After its first tentative efforts to build on the Co-Axial escapement, Omega decided to develop a family of movements around this new technology. Introduced in 2011, the 9300/9301 calibre, the first Co-Axial chronograph, is an excellent example. ETA has set up an assembly line specifically for this movement.

Few people know what goes on behind ETA’s closed doors in Grenchen, Switzerland. The manufacturer, which spearheads Swatch Group’s movement production, is a fortress that reveals little, and only then in carefully controlled amounts. But when Omega, the multinational’s flagship brand, decides it’s high time to show off the workshops where its calibres are made, ETA throws its doors wide open, or at least those to the assembly line for the 9300/9301, the first Co-Axial chronograph calibre which since 2011 has equipped the Omega Seamaster and Speedmaster ranges. For Omega, this is a question of brand identity no less: the Co-Axial is the signature of Omega, and now Omega wants the world to know what this signature entails. This implies a heavy dose of communication, given that the difference between a Co-Axial escapement and the conventional Swiss lever escapement involves some relatively abstruse mechanical subtleties (see: ).

The assembly line for the 9300/9301 calibre © Omega
Just-in-time production

One way to explain this new technology is therefore to present the means dedicated to its production. And there’s no denying that ETA has pulled out all the stops. The workshop where the 9300/9301 calibre is manufactured was developed from the ground up, based on Omega’s own specifications with quality and precision as top priorities. The components are machined on-site or, in the case of the silicon balance spring, at Nivarox, another Swatch Group subsidiary, after which they become part of a carefully choreographed ballet. The workshop is divided into sections. Operations relating to chronometry, measures and regulation, for example, are grouped together. In another section, modules are pre-assembled which reduces the number of parts in the final construction stage from 337 to 127.

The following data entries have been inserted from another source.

import Literature.AnabelianGeometry.EtaleTheta.Discharge.Sec4RootLawThetaTwistTowerSubgroup
import Literature.AnabelianGeometry.EtaleTheta.Discharge.Sec5OfDenseQuotientTemperoid
import Literature.AnabelianGeometry.EtaleTheta.Discharge.Sec5JunctionSmallIndexHypotheses

/-!
# [EtTh] §4/§5 junction over the theta tower in the TRUE group-side shape: the §4 setting over `B^temp(closure(Im φ))⁰` for an
# ARBITRARY continuous `φ : Π^tp_X → Compat₃′`, with the Def. 3.6 (ii) tower model over that base (Def. 4.1 pp.312–313, §5 pp.322, 330 /
# PDF pp.86–87, 96, 104)

S. Mochizuki, *The étale theta function …*, Publ. RIMS **45** (2009) [MochizukiEtTh2009], Def. 3.6 (ii) p.303 (PDF p.77), Def. 4.1 pp.312–313
(PDF pp.86–87), Prop. 4.2 (iii) p.315 (PDF p.89), §5 p.322 (PDF p.96), p.330 (PDF p.104); [FrdI] Thm. 5.2 p.100; [SemiAnbd] Def. 3.1 (i) p.33,
Rmk. 3.1.3 p.34.  [cite: MochizukiEtTh2009, Def 4.1 p.312–313 (PDF pp.86–87)]  PAGE CONVENTION for [EtTh]: «printed N (PDF p.M)», N = M + 226.

abc-iut cell, layer L2, seat abc-iut-L2-t3 (gen 10; [EtTh] §3/§4 lineage), row (β3) of the S2-repair of record of the §5 junction (abc-iut-L2-lead
R1257 / R1277): the KNIT of (α) `mkOfClosureRange` (p504894), (β1) abc-iut-L2-t2's `LogDivisorTower.comap` (p505912/p506639), (β2-A)
`temperedFrobenioidSub` (p507623) and (β2-B) `baseRootLaw_galois_temperedFrobenioidSub` (p509205).  ONE def (`settingClosureRange`) + ONE
auxiliary def (`topOpenNormalSubgroup`); everything else theorems; ADDITIVE.
* **`settingClosureRange R S X φ NH M`** — for EVERY continuous `φ : Π^tp_X → Compat₃′` (`X : TemperedArithmeticGroup.{0} K`, `K : Type`): the §4
  bi-Kummer setting over `B^temp(closure(Im φ))⁰` whose tempered Frobenioid is the ε-free `(β)` theta tower RESTRICTED to the closed (⇒ tempered)
  subgroup `closure(Im φ) ≤ Compat₃′`, small index `CosetCat`, `A_⊙ := (closure(Im φ)/M, 0)`.  THEOREMS, no hypothesis on `φ` beyond continuity:
  `_tf` (rfl), Def. 4.1 (ii) naturality + open kernels + `Ker φ ≤ H_⊙ = φ⁻¹(M)` (`settingClosureRange_laws`, from (α)), the [FrdI] Thm. 5.2
  hypotheses `h` of the §5 datum (`settingClosureRange_hypotheses`, (β2-A)), `Φ` perfect, `Φ^{bs-fld} ⊊ Φ`, the §5 binder `hH` for every `M ⊇ φ(ιX(Π^tp_Ÿ))`.
* **A10 `BaseRootLaw «Galois»` modulo the DISPLAYED level-exhaustion clause (LEV)** of (β2-B) (`settingClosureRange_baseRootLaw`): TRUE IN SHAPE
  for the genuine `φ` (the Kummer class of `Θ̈` on `Δ_Θ` exhausts every level), vacuously false for level-poor images — recorded, not hidden.
* The socket **AT THE GENUINE `Π^tp_X̲̲` OF A `ThetaSetting`** (abc-iut-L2-t4's `X := C.temperedArithmeticGroup e`, abc-iut-L2-t8's
  `T := C.thetaEnvData μ hC hS`, `ιX := refl`): `hH_settingClosureRange_ofThetaSetting`, and the ENTRY theorem
  **`exists_biKummerSetting_ofThetaSetting_closureRange`: for EVERY continuous `φ : Π^tp_X̲̲ → Compat₃′` — NOTHING ELSE ASSUMED — a §4/§5 setting over
  a multi-level tower model of Def. 3.6 (ii) EXISTS, with `Π^tp_Ÿ̲̲ ⊆ H_⊙`, Def. 4.1 (ii) naturality, open kernels, `Ker φ ≤ H_⊙`** (anchor `M := ⊤`;
  the canonical `Ÿ`-anchor `M := closure(φ(Π^tp_Ÿ))` is open under the level clause «`Ker(φ₃ ∘ φ) = Π^tp_Y`» — optional rider (O-Ÿ), not here).
WHAT THIS CLOSES (census S2 of `HOME/staging/L2/L2-t3/g10/JUNCTION-CENSUS-FourthModel-L2t3g10.md`): the junction's group-side hypothesis is now
«`φ` continuous» (the true shape) instead of the retired «`φ` onto `Compat₃′`» (false in shape for the genuine `φ`).  WHAT STAYS OPEN (honest): the
CONSTRUCTION of the genuine `φ = ((κ_ϖ, κ_Ü, κ_Θ̈), χ, γ)` from compatible Kummer classes (§1/§2 lineages, L); (LEV) for its image; the theta function /
roots / constants data of the §5 datum (census D5/D7: abc-iut-L2-d2, abc-iut-L2-d3) — now to be read over THIS carrier.  HONEST LABEL: class-(b)
combinatorial DESIGN model (NOT the tempered Frobenioid of a Tate curve); nothing here bears on, or takes a side on, the disputed [IUTchIII] Cor. 3.12;
nothing here asserts abc proved or refuted; typed ≠ proved.
-/

noncomputable section

namespace Literature.AnabelianGeometry.EtaleTheta

open CategoryTheory Opposite Function Topology Literature.AlgebraicGeometry.Frobenioids Literature.AnabelianGeometry.SemiGraphs
  Literature.AnabelianGeometry.SemiGraphs.GaloisObjects LogDivisorModel LogDivisorModel.GaloisAction LogDivisorTower
  TateTowerKummerTwistRShear LogDivisorModel.TateTowerThetaTwist

/-- The whole group as an open normal subgroup (the degenerate anchor `A_⊙ := (G/G, 0)`, used only to witness non-vacuity).
[cite: MochizukiEtTh2009, Def 4.1 p.312 (PDF p.86)] -/
def topOpenNormalSubgroup (G : Type*) [Group G] [TopologicalSpace G] : OpenNormalSubgroup G where
  toOpenSubgroup := ⊤
  isNormal' := by
    change (⊤ : Subgroup G).Normal
    infer_instance

/-- Everything lies in the top open normal subgroup. [cite: MochizukiEtTh2009, Def 4.1 p.312 (PDF p.86)] -/
theorem mem_topOpenNormalSubgroup {G : Type*} [Group G] [TopologicalSpace G] (g : G) : g ∈ topOpenNormalSubgroup G := Subgroup.mem_top g

namespace ThetaTwistTowerSubgroup

section ClosureRange

variable {K : Type} [Field K] (X : TemperedArithmeticGroup.{0} K) (φ : X.Pi →ₜ* Compat 3 thetaShear)

/-- `closure(Im φ) ≤ Compat₃′` is tempered ([SemiAnbd] Def. 3.1 (i): closed subgroup of a tempered group; abc-iut-L1-t6's `isTemperedC`).
[cite: MochizukiSemiAnbd2006, Def 3.1 (i) p.33] -/
theorem isTempered_closureRange_compat₃ : IsTempered (closureRange φ) := isTempered_closureRange φ isTempered_compat₃'

variable (R S : ((ConnectedPart (BTemp (closureRange φ)))ᵒᵖ ⥤ CommMonCat.{0}) → Prop)

/-- **The tempered Frobenioid of the junction in the true shape**: the ε-free `(β)` theta tower restricted to `closure(Im φ)`, small index
((β2-A) at `G := closureRange φ`). [cite: MochizukiEtTh2009, Def 3.6 p.303 (PDF p.77)] -/
abbrev tfClosureRange :
    TemperedFrobenioid
      (RealifiedDivisorMonoids.ofRlfZWeak (dmSubSmall (closureRange φ) (isTempered_closureRange_compat₃ X φ))
        (hpfSubSmall (closureRange φ) (isTempered_closureRange_compat₃ X φ)))
      (ConnectedPart (BTemp (closureRange φ))) (treeCatVocab (ConnectedPart (BTemp (closureRange φ))) R S) :=
  temperedFrobenioidSub (closureRange φ) (isTempered_closureRange_compat₃ X φ) R S

variable (NH : Subgroup (Field.absoluteGaloisGroup K) → (tfClosureRange X φ R S).category → ℕ+ → Prop)
  (M : OpenNormalSubgroup (closureRange φ))

/-- **The §4 setting of the junction in the TRUE group-side shape**: for EVERY continuous `φ : Π^tp_X → Compat₃′`, the bi-Kummer setting over
`B^temp(closure(Im φ))⁰` with tempered Frobenioid the restricted theta tower and anchor `A_⊙ := (closure(Im φ)/M, 0)` ((α) `mkOfClosureRange`).
[cite: MochizukiEtTh2009, Def 4.1 p.312–313 (PDF pp.86–87)] -/
def settingClosureRange :
    BiKummerSetting X
      (RealifiedDivisorMonoids.ofRlfZWeak (dmSubSmall (closureRange φ) (isTempered_closureRange_compat₃ X φ))
        (hpfSubSmall (closureRange φ) (isTempered_closureRange_compat₃ X φ)))
      (ConnectedPart (BTemp (closureRange φ))) (treeCatVocab (ConnectedPart (BTemp (closureRange φ))) R S) :=
  BiKummerSetting.mkOfClosureRange X isTempered_compat₃' φ (tfClosureRange X φ R S) rfl
    (hPSub (closureRange φ) (isTempered_closureRange_compat₃ X φ) R S) NH M

/-- Its tempered Frobenioid is the restricted theta tower (definitionally). [cite: MochizukiEtTh2009, Def 4.1 p.312 (PDF p.86)] -/
theorem settingClosureRange_tf : (settingClosureRange X φ R S NH M).tf = tfClosureRange X φ R S := rfl

/-- **Def. 4.1 (ii) naturality, open kernels and `Ker φ ≤ H_⊙` — THEOREMS for every continuous `φ`** ((α) `mkOfClosureRange_laws`).
[cite: MochizukiEtTh2009, Def 4.1 (ii) p.313 (PDF p.87)] -/
theorem settingClosureRange_laws :
    (settingClosureRange X φ R S NH M).GaloisSurjNatural ∧ (settingClosureRange X φ R S NH M).IsOpenKerGaloisSurj ∧
      φ.toMonoidHom.ker ≤ (settingClosureRange X φ R S NH M).Hodot :=
  BiKummerSetting.mkOfClosureRange_laws X isTempered_compat₃' φ (tfClosureRange X φ R S) rfl _ NH M

/-- **`H_⊙ = φ⁻¹(M)`** (membership, read in `Compat₃′`). [cite: MochizukiEtTh2009, Def 4.1 p.312 (PDF p.86)] -/
theorem mem_Hodot_settingClosureRange_iff (g : X.Pi) :
    g ∈ (settingClosureRange X φ R S NH M).Hodot ↔ (⟨φ g, apply_mem_closureRange φ g⟩ : closureRange φ) ∈ M :=
  BiKummerSetting.mem_Hodot_mkOfClosureRange_iff X isTempered_compat₃' φ (tfClosureRange X φ R S) rfl _ NH M g

/-- **The [FrdI] Thm. 5.2 hypotheses `h` of the §5 datum HOLD for the setting's tempered Frobenioid** ((β2-A)), no hypothesis.
[cite: MochizukiFrdI2008, Thm. 5.2 p.100] -/
theorem settingClosureRange_hypotheses :
    ModelFrobenioid.Hypotheses (settingClosureRange X φ R S NH M).tf.divisorMonoid (settingClosureRange X φ R S NH M).tf.ratFnFunctor :=
  hypotheses_temperedFrobenioidSub (closureRange φ) _ R S

/-- `Φ` is perfect at every covering (the `hP` slot). [cite: MochizukiEtTh2009, Def 4.1 p.312 (PDF p.86)] -/
theorem settingClosureRange_hP (A : (ConnectedPart (BTemp (closureRange φ)))ᵒᵖ) :
    IsPerfect ((settingClosureRange X φ R S NH M).tf.Φ.carrier A) :=
  hPSub (closureRange φ) _ R S A

/-- `Φ^{bs-fld} ⊊ Φ` at every covering of the setting's base (the class of `Θ̈`'s zeros). [cite: MochizukiEtTh2009, Def 3.6 p.303 (PDF p.77)] -/
theorem settingClosureRange_exists_mem_Φ_not_mem_bsFld (A : ConnectedPart (BTemp (closureRange φ))) :
    ∃ x ∈ (settingClosureRange X φ R S NH M).tf.Φ.carrier (op A), x ∉ (settingClosureRange X φ R S NH M).tf.bsFld.carrier (op A) :=
  exists_mem_Φ_not_mem_bsFld_sub (closureRange φ) _ R S A

/-- **A10 `BaseRootLaw «Galois»` for the setting — modulo the DISPLAYED level-exhaustion clause (LEV) on `closure(Im φ)`** ((β2-B)).
[cite: MochizukiEtTh2009, Prop 4.2 (iii) p.315 (PDF p.89)] -/
theorem settingClosureRange_baseRootLaw
    (hlev : ∀ n m : ℕ, (∀ g : closureRange φ, (g : Compat 3 thetaShear) ∈ closureC 3 thetaShear n →
      (g : Compat 3 thetaShear) ∈ kumLevelC₃ m) → m ≤ n) :
    (settingClosureRange X φ R S NH M).tf.BaseRootLaw (settingClosureRange X φ R S NH M).IsGaloisObj :=
  baseRootLaw_galois_temperedFrobenioidSub (closureRange φ) _ R S hlev

/-- **The §5 binder `hH` (`Π^tp_Ÿ ⊆ H_⊙`) whenever `φ(ιX(Π^tp_Ÿ)) ⊆ M`.** [cite: MochizukiEtTh2009, §5 p.330 (PDF p.104)] -/
theorem hH_settingClosureRange_of_forall_mem {P : Type*} [Group P] [TopologicalSpace P] (ιX : P ≃ₜ* X.Pi) (PiYdd : Subgroup P)
    (hM : ∀ y : P, y ∈ PiYdd → (⟨φ (ιX y), apply_mem_closureRange φ (ιX y)⟩ : closureRange φ) ∈ M) :
    ∀ y : P, y ∈ PiYdd → ιX y ∈ (settingClosureRange X φ R S NH M).Hodot :=
  BiKummerSetting.hH_mkOfClosureRange_of_forall_mem X isTempered_compat₃' φ (tfClosureRange X φ R S) rfl _ NH M ιX PiYdd hM

/-- With the degenerate anchor `M := ⊤` the §5 binder `hH` holds for EVERY subgroup. [cite: MochizukiEtTh2009, §5 p.330 (PDF p.104)] -/
theorem hH_settingClosureRange_top {P : Type*} [Group P] [TopologicalSpace P] (ιX : P ≃ₜ* X.Pi) (PiYdd : Subgroup P) :
    ∀ y : P, y ∈ PiYdd → ιX y ∈ (settingClosureRange X φ R S NH (topOpenNormalSubgroup _)).Hodot :=
  hH_settingClosureRange_of_forall_mem X φ R S NH _ ιX PiYdd fun _ _ => mem_topOpenNormalSubgroup _

end ClosureRange

/-! ## The socket AT THE GENUINE `Π^tp_X̲̲` of a `ThetaSetting` — true shape -/

section OfThetaSetting

variable {p : ℕ} [Fact p.Prime] {D : ThetaSetting p} {E : D.EtaleThetaData} {l : ℕ} (C : E.DoubleUnderline l)
  (e : D.toTemperedCurve.GroupLevelData) {N : ℕ+} (μ : D.CyclotomeMod l N) (hC : D.Compat) (hS : D.Sec2Hyps)
  (φ : (C.temperedArithmeticGroup e).Pi →ₜ* Compat 3 thetaShear)
  (R S : ((ConnectedPart (BTemp (closureRange φ)))ᵒᵖ ⥤ CommMonCat.{0}) → Prop)
  (NH : Subgroup (Field.absoluteGaloisGroup D.K) → (tfClosureRange (C.temperedArithmeticGroup e) φ R S).category → ℕ+ → Prop)
  (M : OpenNormalSubgroup (closureRange φ))

/-- **`Π^tp_Ÿ̲̲ ⊆ H_⊙` at the genuine groups** for every anchor `M ⊇ φ(Π^tp_Ÿ̲̲)` (the §5 binder `hH` for the Setting's `Π^tp_Ÿ̲̲`, `ιX := refl`).
[cite: MochizukiEtTh2009, §5 p.330 (PDF p.104)] -/
theorem hH_settingClosureRange_ofThetaSetting
    (hM : ∀ y : (C.thetaEnvData μ hC hS).PiX, y ∈ (C.thetaEnvData μ hC hS).PiYdd → (⟨φ y, apply_mem_closureRange φ y⟩ : closureRange φ) ∈ M) :
    ∀ y : (C.thetaEnvData μ hC hS).PiX, y ∈ (C.thetaEnvData μ hC hS).PiYdd →
      y ∈ (settingClosureRange (C.temperedArithmeticGroup e) φ R S NH M).Hodot :=
  hH_settingClosureRange_of_forall_mem (C.temperedArithmeticGroup e) φ R S NH M (ContinuousMulEquiv.refl _) (C.thetaEnvData μ hC hS).PiYdd hM

include μ hC hS R S in
/-- **ENTRY THEOREM — the junction carrier in the TRUE group-side shape is INHABITED at the genuine tempered fundamental group**: for EVERY
continuous homomorphism `φ : Π^tp_X̲̲ → Compat₃′` of the `Π^tp_X̲̲` of a `ThetaSetting` — NO surjectivity, NO density, nothing else — there is a §4/§5
bi-Kummer setting over the multi-level tower model of Def. 3.6 (ii) over `B^temp(closure(Im φ))⁰` with `Π^tp_Ÿ̲̲ ⊆ H_⊙`, Def. 4.1 (ii) naturality,
open kernels and `Ker φ ≤ H_⊙`. [cite: MochizukiEtTh2009, Def 4.1 p.312–313 (PDF pp.86–87); §5 p.330 (PDF p.104)] -/
theorem exists_biKummerSetting_ofThetaSetting_closureRange :
    ∃ 𝔖 : BiKummerSetting (C.temperedArithmeticGroup e)
        (RealifiedDivisorMonoids.ofRlfZWeak
          (dmSubSmall (closureRange φ) (isTempered_closureRange_compat₃ (C.temperedArithmeticGroup e) φ))
          (hpfSubSmall (closureRange φ) (isTempered_closureRange_compat₃ (C.temperedArithmeticGroup e) φ)))
        (ConnectedPart (BTemp (closureRange φ))) (treeCatVocab (ConnectedPart (BTemp (closureRange φ))) R S),
      𝔖.tf = tfClosureRange (C.temperedArithmeticGroup e) φ R S ∧
      (∀ y : (C.thetaEnvData μ hC hS).PiX, y ∈ (C.thetaEnvData μ hC hS).PiYdd → y ∈ 𝔖.Hodot) ∧
      𝔖.GaloisSurjNatural ∧ 𝔖.IsOpenKerGaloisSurj ∧ φ.toMonoidHom.ker ≤ 𝔖.Hodot :=
  ⟨settingClosureRange (C.temperedArithmeticGroup e) φ R S (fun _ _ _ => True) (topOpenNormalSubgroup _), rfl,
    hH_settingClosureRange_top (C.temperedArithmeticGroup e) φ R S _ (ContinuousMulEquiv.refl _) (C.thetaEnvData μ hC hS).PiYdd,
    settingClosureRange_laws (C.temperedArithmeticGroup e) φ R S _ _⟩

include NH M in
/-- **… and with A10 `BaseRootLaw «Galois»` under the displayed clause (LEV) on the image.** [cite: MochizukiEtTh2009, Prop 4.2 (iii) p.315 (PDF p.89)] -/
theorem exists_biKummerSetting_ofThetaSetting_closureRange_baseRootLaw
    (hlev : ∀ n m : ℕ, (∀ g : closureRange φ, (g : Compat 3 thetaShear) ∈ closureC 3 thetaShear n →
      (g : Compat 3 thetaShear) ∈ kumLevelC₃ m) → m ≤ n) :
    ∃ 𝔖 : BiKummerSetting (C.temperedArithmeticGroup e)
        (RealifiedDivisorMonoids.ofRlfZWeak
          (dmSubSmall (closureRange φ) (isTempered_closureRange_compat₃ (C.temperedArithmeticGroup e) φ))
          (hpfSubSmall (closureRange φ) (isTempered_closureRange_compat₃ (C.temperedArithmeticGroup e) φ)))
        (ConnectedPart (BTemp (closureRange φ))) (treeCatVocab (ConnectedPart (BTemp (closureRange φ))) R S),
      𝔖.tf = tfClosureRange (C.temperedArithmeticGroup e) φ R S ∧ 𝔖.GaloisSurjNatural ∧ 𝔖.IsOpenKerGaloisSurj ∧
        𝔖.tf.BaseRootLaw 𝔖.IsGaloisObj :=
  ⟨settingClosureRange (C.temperedArithmeticGroup e) φ R S NH M, rfl,
    (settingClosureRange_laws (C.temperedArithmeticGroup e) φ R S NH M).1,
    (settingClosureRange_laws (C.temperedArithmeticGroup e) φ R S NH M).2.1,
    settingClosureRange_baseRootLaw (C.temperedArithmeticGroup e) φ R S NH M hlev⟩

end OfThetaSetting

end ThetaTwistTowerSubgroup

end Literature.AnabelianGeometry.EtaleTheta

end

It uses lean manufacturing methods. Every unfinished movement is chipped and put on a trolley. The trolley runs along tracks, automatically stopping at the workstations according to which stage is next. Technicians move between workstations to carry out different operations as required until the movement has been fully assembled, including quality control. A lot of the operations are fully automated, particularly controls such as clearance or the depth between the pallet and the escape wheel. The chip keeps the trolley moving along the assembly line, recording what has or hasn’t been done and minimising congestion at the different stations, each of which corresponds to a manual operation.

The finished movement is dispatched to the Contrôle Officiel Suisse des Chronomètres for certification, then returned to the workshop where it is fitted in the case. Despite such a high level of automation, Omega never intended this futuristic assembly line as a means of speeding up the process. Quality, control and traceability prevail. For Omega, the Co-Axial warrants nothing less.